Subventions et des contributions :
Subvention ou bourse octroyée s'appliquant à plus d'un exercice financier. (2017-2018 à 2022-2023)
Localization in wireless sensor networks (WSN) is defined as the collection of techniques to measure the spatial relationship between nodes and physical objects. Localization is the problem of determining the position of an object with respect to another object. Routing information, a crucial component in WSN, is enhanced by localization. Many real-world applications now require tracking or monitoring of physical objects in closed environments, such as hospitals, mines, airports and subways. While global positioning systems (GPS) would appear to be an obvious tracking solution, GPS is still relatively expensive, power hungry and has degraded performance when used in indoor locations. WSNs are a solution to the problem of performing wide-area monitoring and surveillance. Incorporating radio frequency identification (RFID) is essential in the monitoring and tracking of large systems. Entities, ranging from objects to users, are equipped with WSN and RFID tags to gather their context information. Using agents’ unique identifiers in WSN improves network manageability and scalability.
My research goal is to develop a new, intelligent, efficient, autonomous system for effective indoor location services, which integrates agents with WSN and RFID. This multifaceted approach has never been achieved before. My research objectives are to: 1) simplify on-demand access to RFID stored information and the integration of WSN; 2) evaluate and develop WSN efficient localization algorithms with/out RFID; 3) facilitate the interaction between WSN and RFID using intelligent agents; and 4) perform intensive simulations and develop working prototypes.

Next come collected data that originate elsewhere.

/-! ### Equal-weight rules, lattice nodes, the dual lattice -/

/-- The equal-weight (quasi-Monte Carlo) average `Q_P(f) = |ι|⁻¹ Σ_i f(P i)` of `f` over a finite
family of nodes `P : ι → 𝕋ᵈ`. [folklore] -/
def qmcAverage {ι : Type*} [Fintype ι] {E : Type*} [AddCommMonoid E] [Module ℝ E]
    (P : ι → UnitAddTorus d) (f : UnitAddTorus d → E) : E :=
  (Fintype.card ι : ℝ)⁻¹ • ∑ i, f (P i)

/-- Node `i ∈ ℤ/nℤ` of the `n`-point rank-1 lattice with generating vector `z ∈ ℤᵈ`:
`x_i = (i z / n) mod 1 ∈ (ℝ/ℤ)ᵈ`. [cite: Niederreiter1992, eq. (5.1)] -/
def latticeNode (n : ℕ) [NeZero n] (z : d → ℤ) (i : ZMod n) : UnitAddTorus d :=
  fun j => ZMod.toAddCircle ((z j : ZMod n) * i)

/-- The `n`-point rank-1 lattice rule `Q_{n,z}(f) = (1/n) Σ_{i ∈ ℤ/nℤ} f(x_i)`.
[cite: Niederreiter1992, eq. (5.3)] -/
def latticeRule (n : ℕ) [NeZero n] (z : d → ℤ) {E : Type*} [AddCommMonoid E] [Module ℝ E]
    (f : UnitAddTorus d → E) : E :=
  qmcAverage (latticeNode n z) f

/-- The dual lattice `L⊥ = {h ∈ ℤᵈ : h · z ≡ 0 (mod n)}` of the rank-1 lattice `(n, z)`, as an
additive subgroup of `ℤᵈ`. [cite: Niederreiter1992, §5.1] -/
def dualLattice (n : ℕ) (z : d → ℤ) : AddSubgroup (d → ℤ) where
  carrier := {h | (n : ℤ) ∣ ∑ j, h j * z j}
  zero_mem' := by simp
  add_mem' := by
    intro a b ha hb
    simp only [Set.mem_setOf_eq, Pi.add_apply, add_mul, sum_add_distrib] at *
    exact dvd_add ha hb
  neg_mem' := by
    intro a ha
    simp only [Set.mem_setOf_eq, Pi.neg_apply, neg_mul, sum_neg_distrib] at *
    exact (dvd_neg).mpr ha

/-- `h ∈ L⊥ ↔ n ∣ h · z` (the defining congruence `h · z ≡ 0 (mod n)`).
[cite: Niederreiter1992, §5.1] -/
theorem mem_dualLattice {n : ℕ} {z h : d → ℤ} :
    h ∈ dualLattice n z ↔ (n : ℤ) ∣ ∑ j, h j * z j := Iff.rfl

/-- Membership in the dual lattice is decidable (a divisibility in `ℤ`). [folklore] -/
instance dualLattice.decidableMem (n : ℕ) (z : d → ℤ) : DecidablePred (· ∈ dualLattice n z) :=
  fun _ => decidable_of_iff _ mem_dualLattice.symm

/-- `h ∈ L⊥ ↔ h · z = 0` in `ℤ/nℤ`. [cite: Niederreiter1992, §5.1] -/
theorem mem_dualLattice_iff_cast_eq_zero {n : ℕ} {z h : d → ℤ} :
    h ∈ dualLattice n z ↔ (∑ j, (h j : ZMod n) * (z j : ZMod n)) = 0 := by
  rw [mem_dualLattice, ← ZMod.intCast_zmod_eq_zero_iff_dvd]
  push_cast
  rfl

omit [Fintype d] in
/-- Coordinates of the lattice nodes: for an integer representative `k` of `i`,
`(x_i)_j = (k z_j / n) mod 1`. [cite: Niederreiter1992, eq. (5.1)] -/
theorem latticeNode_intCast (n : ℕ) [NeZero n] (z : d → ℤ) (k : ℤ) (j : d) :
    latticeNode n z (k : ZMod n) j = ((((k * z j : ℤ) : ℝ) / n : ℝ) : UnitAddCircle) := by
  simp only [latticeNode]
  rw [show ((z j : ZMod n) * (k : ZMod n)) = ((k * z j : ℤ) : ZMod n) by push_cast; ring,
    ZMod.toAddCircle_intCast]

/-! ### The character property of lattice point sets -/

/-- An additive character turns finite sums into products. [folklore] -/
private theorem AddChar.map_finset_sum {A M ι : Type*} [AddCommMonoid A] [CommMonoid M]
    (ψ : AddChar A M) (s : Finset ι) (a : ι → A) :
    ψ (∑ i ∈ s, a i) = ∏ i ∈ s, ψ (a i) := by
  classical
  induction s using Finset.induction_on with
  | empty => simp [AddChar.map_zero_eq_one]
  | insert i s hi ih => rw [sum_insert hi, prod_insert hi, AddChar.map_add_eq_mul, ih]

/-- `fourier m (j/n) = ψ_n(m j)` with `ψ_n` the standard additive character of `ℤ/nℤ`. [folklore] -/
private theorem fourier_toAddCircle {n : ℕ} [NeZero n] (m : ℤ) (y : ZMod n) :
    fourier m (ZMod.toAddCircle y) = ZMod.stdAddChar ((m : ZMod n) * y) := by
  rw [fourier_apply, ← map_zsmul ZMod.toAddCircle m y, zsmul_eq_mul]
  rfl

/-- The character `e_h(x) = e^{2πi h·x}` at the lattice node `x_i` is the standard additive
character of `ℤ/nℤ` at `(h·z) i`. [cite: Niederreiter1992, §5.1] -/
theorem mFourier_latticeNode (n : ℕ) [NeZero n] (z h : d → ℤ) (i : ZMod n) :
    mFourier h (latticeNode n z i) =
      ZMod.stdAddChar (i * ∑ j, (h j : ZMod n) * (z j : ZMod n)) := by
  simp only [mFourier, latticeNode, ContinuousMap.coe_mk, fourier_toAddCircle]
  rw [mul_sum, AddChar.map_finset_sum]
  refine prod_congr rfl fun j _ => ?_
  congr 1
  ring

/-- **Character property of rank-1 lattice point sets** [cite: Lemieux2009, Lemma 5.17]
(attributed there to Sloan–Kachoyan 1987, Thm. 1; also Niederreiter 1992, §5.1, the step before
eq. (5.4)): `Σ_{i ∈ ℤ/nℤ} e^{2πi h·x_i} = n` if `h ∈ L⊥`, and `= 0` otherwise. -/
theorem sum_mFourier_latticeNode (n : ℕ) [NeZero n] (z h : d → ℤ) :
    ∑ i : ZMod n, mFourier h (latticeNode n z i) = if h ∈ dualLattice n z then (n : ℂ) else 0 := by
  classical
  simp only [mFourier_latticeNode]
  rw [AddChar.sum_mulShift _ (ZMod.isPrimitive_stdAddChar n), ZMod.card]
  by_cases hh : h ∈ dualLattice n z
  · rw [if_pos (mem_dualLattice_iff_cast_eq_zero.mp hh), if_pos hh]
  · rw [if_neg (fun h0 => hh (mem_dualLattice_iff_cast_eq_zero.mpr h0)), if_neg hh, Nat.cast_zero]

/-- The lattice rule integrates the character `e_h` exactly to the indicator of the dual lattice:
`Q_{n,z}(e_h) = 1` if `h ∈ L⊥`, else `0` (whereas `∫ e_h = [h = 0]`).
[cite: Lemieux2009, Lemma 5.17] -/
theorem latticeRule_mFourier (n : ℕ) [NeZero n] (z h : d → ℤ) :
    latticeRule n z (mFourier h) = if h ∈ dualLattice n z then (1 : ℂ) else 0 := by
  have hn : (n : ℂ) ≠ 0 := by exact_mod_cast NeZero.ne n
  simp only [latticeRule, qmcAverage, ZMod.card, sum_mFourier_latticeNode, Complex.real_smul]
  split_ifs
  · push_cast; field_simp
  · simp

/-! ### Aliasing: equal-weight rules applied to absolutely convergent Fourier series -/

/-- **Aliasing formula for equal-weight rules** [cite: Niederreiter1992, §5.1] (the
summation-interchange step in the derivation of eq. (5.4), which is valid for an arbitrary finite
node set): if `f ∈ C(𝕋ᵈ)` has absolutely summable Fourier coefficients, then for every finite node
family `P`, `Q_P(f) = Σ_{h ∈ ℤᵈ} f̂(h) · Q_P(e_h)` (absolutely convergent). -/
theorem hasSum_qmcAverage {ι : Type*} [Fintype ι] (P : ι → UnitAddTorus d)
    {f : C(UnitAddTorus d, ℂ)} (hf : Summable (mFourierCoeff f)) :
    HasSum (fun h => mFourierCoeff f h * qmcAverage P (mFourier h)) (qmcAverage P f) := by
  have H := (hasSum_sum (s := univ)
    (fun i _ => hasSum_mFourier_series_apply_of_summable hf (P i))).const_smul
    ((Fintype.card ι : ℝ)⁻¹)
  simp only [qmcAverage]
  convert H using 1
  ext h
  simp only [Complex.real_smul, smul_eq_mul, mul_sum]
  exact sum_congr rfl fun i _ => by ring

/-- The integral is the zeroth Fourier coefficient: `f̂(0) = ∫ f` ("the exact value of the integral
is given by `f̂(0)`"). [cite: Niederreiter1992, §5.1] -/
theorem mFourierCoeff_zero {E : Type*} [NormedAddCommGroup E] [NormedSpace ℂ E]
    (f : UnitAddTorus d → E) : mFourierCoeff f 0 = ∫ x, f x := by
  simp [mFourierCoeff, mFourier_zero]

/-- **Lattice rules see exactly the dual-lattice Fourier coefficients**
[cite: Niederreiter1992, §5.1] (the identity preceding eq. (5.4)): if `f ∈ C(𝕋ᵈ)` has absolutely
summable Fourier coefficients then `Q_{n,z}(f) = Σ_{h ∈ L⊥} f̂(h)`. -/
theorem hasSum_latticeRule (n : ℕ) [NeZero n] (z : d → ℤ) {f : C(UnitAddTorus d, ℂ)}
    (hf : Summable (mFourierCoeff f)) :
    HasSum (fun h : dualLattice n z => mFourierCoeff f h) (latticeRule n z f) := by
  classical
  have H := hasSum_qmcAverage (latticeNode n z) hf
  have H' : HasSum ((dualLattice n z : Set (d → ℤ)).indicator (mFourierCoeff f))
      (latticeRule n z f) := by
    refine (H.congr_fun fun h => ?_)
    change _ = mFourierCoeff f h * latticeRule n z (mFourier h)
    rw [latticeRule_mFourier, Set.indicator_apply]
    split_ifs with h1 <;> simp_all
  exact (hasSum_subtype_iff_indicator (f := mFourierCoeff f)
    (s := (dualLattice n z : Set (d → ℤ)))).mpr H'

/-- **Error of a lattice rule** [cite: Niederreiter1992, eq. (5.4)] (Lemieux 2009, eq. (5.34)):
for `f ∈ C(𝕋ᵈ)` with absolutely summable Fourier coefficients,
`Q_{n,z}(f) - ∫_{𝕋ᵈ} f = Σ_{0 ≠ h ∈ L⊥} f̂(h)`. -/
theorem hasSum_latticeRule_sub_integral (n : ℕ) [NeZero n] (z : d → ℤ)
    {f : C(UnitAddTorus d, ℂ)} (hf : Summable (mFourierCoeff f)) :
    HasSum (fun h : ((dualLattice n z : Set (d → ℤ)) \ {0} : Set (d → ℤ)) => mFourierCoeff f h)
      (latticeRule n z f - ∫ x, f x) := by
  classical
  have H0 : HasSum ((dualLattice n z : Set (d → ℤ)).indicator (mFourierCoeff f))
      (latticeRule n z f) := hasSum_subtype_iff_indicator.mp (hasSum_latticeRule n z hf)
  have H1 := hasSum_ite_sub_hasSum H0 0
  rw [Set.indicator_of_mem (by simp : (0 : d → ℤ) ∈ (dualLattice n z : Set (d → ℤ))),
    mFourierCoeff_zero] at H1
  refine (hasSum_subtype_iff_indicator (f := mFourierCoeff f)
    (s := ((dualLattice n z : Set (d → ℤ)) \ {0} : Set (d → ℤ)))).mpr (H1.congr_fun fun h => ?_)
  by_cases h0 : h = 0
  · subst h0; simp
  · simp only [h0, if_false, Set.indicator_apply, Set.mem_sdiff, Set.mem_singleton_iff,
      not_false_eq_true, and_true]

/-- The lattice-rule error as a sum over the dual lattice minus the origin (`tsum` form).
[cite: Lemieux2009, eq. (5.34)] -/
theorem latticeRule_sub_integral_eq_tsum (n : ℕ) [NeZero n] (z : d → ℤ)
    {f : C(UnitAddTorus d, ℂ)} (hf : Summable (mFourierCoeff f)) :
    latticeRule n z f - ∫ x, f x =
      ∑' h : ((dualLattice n z : Set (d → ℤ)) \ {0} : Set (d → ℤ)), mFourierCoeff f h :=
  (hasSum_latticeRule_sub_integral n z hf).tsum_eq.symm

/-- `‖Q_{n,z}(f) - ∫ f‖ ≤ Σ_{0 ≠ h ∈ L⊥} ‖f̂(h)‖`. [cite: Niederreiter1992, §5.1] -/
theorem norm_latticeRule_sub_integral_le (n : ℕ) [NeZero n] (z : d → ℤ)
    {f : C(UnitAddTorus d, ℂ)} (hf : Summable (mFourierCoeff f)) :
    ‖latticeRule n z f - ∫ x, f x‖ ≤
      ∑' h : ((dualLattice n z : Set (d → ℤ)) \ {0} : Set (d → ℤ)), ‖mFourierCoeff f h‖ := by
  rw [latticeRule_sub_integral_eq_tsum n z hf]
  exact norm_tsum_le_tsum_norm (hf.norm.subtype _)

/-- **Comparison form (the `P_α`-type bound)** [cite: Niederreiter1992, Thm. 5.3]: if
`‖f̂(h)‖ ≤ b(h)` for all `0 ≠ h ∈ L⊥` and `Σ_{0 ≠ h ∈ L⊥} b(h) = B`, then `‖Q_{n,z}(f) - ∫ f‖ ≤ B`.
(With `b(h) = C r(h)^{-α}` the right-hand side is Niederreiter's `C · P_α(z, n)`.) -/
theorem norm_latticeRule_sub_integral_le_of_le (n : ℕ) [NeZero n] (z : d → ℤ)
    {f : C(UnitAddTorus d, ℂ)} (hf : Summable (mFourierCoeff f)) {b : (d → ℤ) → ℝ} {B : ℝ}
    (hb : ∀ h : d → ℤ, h ≠ 0 → h ∈ dualLattice n z → ‖mFourierCoeff f h‖ ≤ b h)
    (hB : HasSum (fun h : ((dualLattice n z : Set (d → ℤ)) \ {0} : Set (d → ℤ)) => b h) B) :
    ‖latticeRule n z f - ∫ x, f x‖ ≤ B :=
  (hasSum_latticeRule_sub_integral n z hf).norm_le_of_bounded hB fun h =>
    hb h (by simpa using h.2.2) h.2.1

/-! ### Cranley–Patterson random shifts -/

/-- **Random shifts are unbiased** [cite: Lemieux2009, Prop. 6.1] (§6.2.1, the
"Cranley–Patterson rotation" of Cranley–Patterson 1976): for every nonempty finite node family `P`
and every integrable `f` on `𝕋ᵈ`, the shifted equal-weight rule `Δ ↦ Q_{P+Δ}(f)` has mean `∫ f`
over a uniformly distributed shift `Δ ∈ 𝕋ᵈ` (each shifted node is uniformly distributed:
translation invariance of Haar measure). -/
theorem integral_qmcAverage_add_eq {ι : Type*} [Fintype ι] [Nonempty ι] (P : ι → UnitAddTorus d)
    {E : Type*} [NormedAddCommGroup E] [NormedSpace ℝ E] {f : UnitAddTorus d → E}
    (hf : Integrable f) :
    ∫ Δ, qmcAverage (fun i => P i + Δ) f = ∫ x, f x := by
  simp only [qmcAverage]
  rw [integral_smul, integral_finsetSum _ (fun i _ => hf.comp_add_left (P i))]
  simp_rw [integral_add_left_eq_self]
  rw [sum_const, card_univ, ← Nat.cast_smul_eq_nsmul ℝ, smul_smul,
    inv_mul_cancel₀ (by exact_mod_cast Fintype.card_ne_zero), one_smul]

/-- **Randomly shifted lattice rules are unbiased** [cite: Lemieux2009, Prop. 6.1] (§6.2.1):
`∫_{𝕋ᵈ} Q_{n,z}(f(· + Δ)) dΔ = ∫_{𝕋ᵈ} f` for integrable `f`. -/
theorem integral_latticeRule_add_eq (n : ℕ) [NeZero n] (z : d → ℤ)
    {E : Type*} [NormedAddCommGroup E] [NormedSpace ℝ E] {f : UnitAddTorus d → E}
    (hf : Integrable f) :
    ∫ Δ, latticeRule n z (fun x => f (x + Δ)) = ∫ x, f x :=
  integral_qmcAverage_add_eq (latticeNode n z) hf

/-! ### Fourier coefficients of the shift map and the shift variance (Parseval) -/

/-- `∫_{𝕋ᵈ}` of a character: `∫ e_m = 1` if `m = 0` and `= 0` otherwise (orthonormality of the
`e_m`, from Mathlib's `UnitAddTorus.orthonormal_mFourier`). [folklore] -/
private theorem integral_mFourier (m : d → ℤ) :
    ∫ x, mFourier m x = if m = 0 then (1 : ℂ) else 0 := by
  have H := orthonormal_iff_ite.mp (orthonormal_mFourier (d := d)) 0 m
  simp only [ContinuousMap.inner_toLp, mFourier_zero, ContinuousMap.one_apply, map_one,
    mul_one] at H
  rw [H]
  by_cases hm : m = 0
  · simp [hm]
  · simp [hm, Ne.symm hm]

/-- The characters are multiplicative in the argument: `e_m(x + y) = e_m(x) e_m(y)`. [folklore] -/
private theorem mFourier_apply_add (m : d → ℤ) (x y : UnitAddTorus d) :
    mFourier m (x + y) = mFourier m x * mFourier m y := by
  simp only [mFourier, ContinuousMap.coe_mk, Pi.add_apply, fourier_apply, zsmul_add,
    AddCircle.toCircle_add, Circle.coe_mul, prod_mul_distrib]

To achieve our objectives, firstly we will investigate and develop efficient and scalable power-aware localization protocols. Secondly, we will reduce the error between the estimated and the actual locations of moving targets and we will scrutinize with different ranges/range-free protocols to inspect the performance of localization protocols. Thirdly, we will test different network topologies and make recommendations based on the required real-world application. Lastly, we will continue to evaluate and enhance the performance of all of our proposed algorithms as we progress with our research program.
The amalgamation of artificial intelligence with wireless communications will lead to a novel way to deal with localization and monitoring environments. Our outcomes will be beneficial to many application domains in Canada, such as manufacturing, geo-tracking and healthcare. For example, in healthcare, the proposed methods will provide the basis for developing integrated systems for better health monitoring and management. This research will also advance techniques of using agents with WSNs and RFIDs for indoor localization systems such as warehouses, shopping malls, airports, trains and subway stations, and in the mining industry.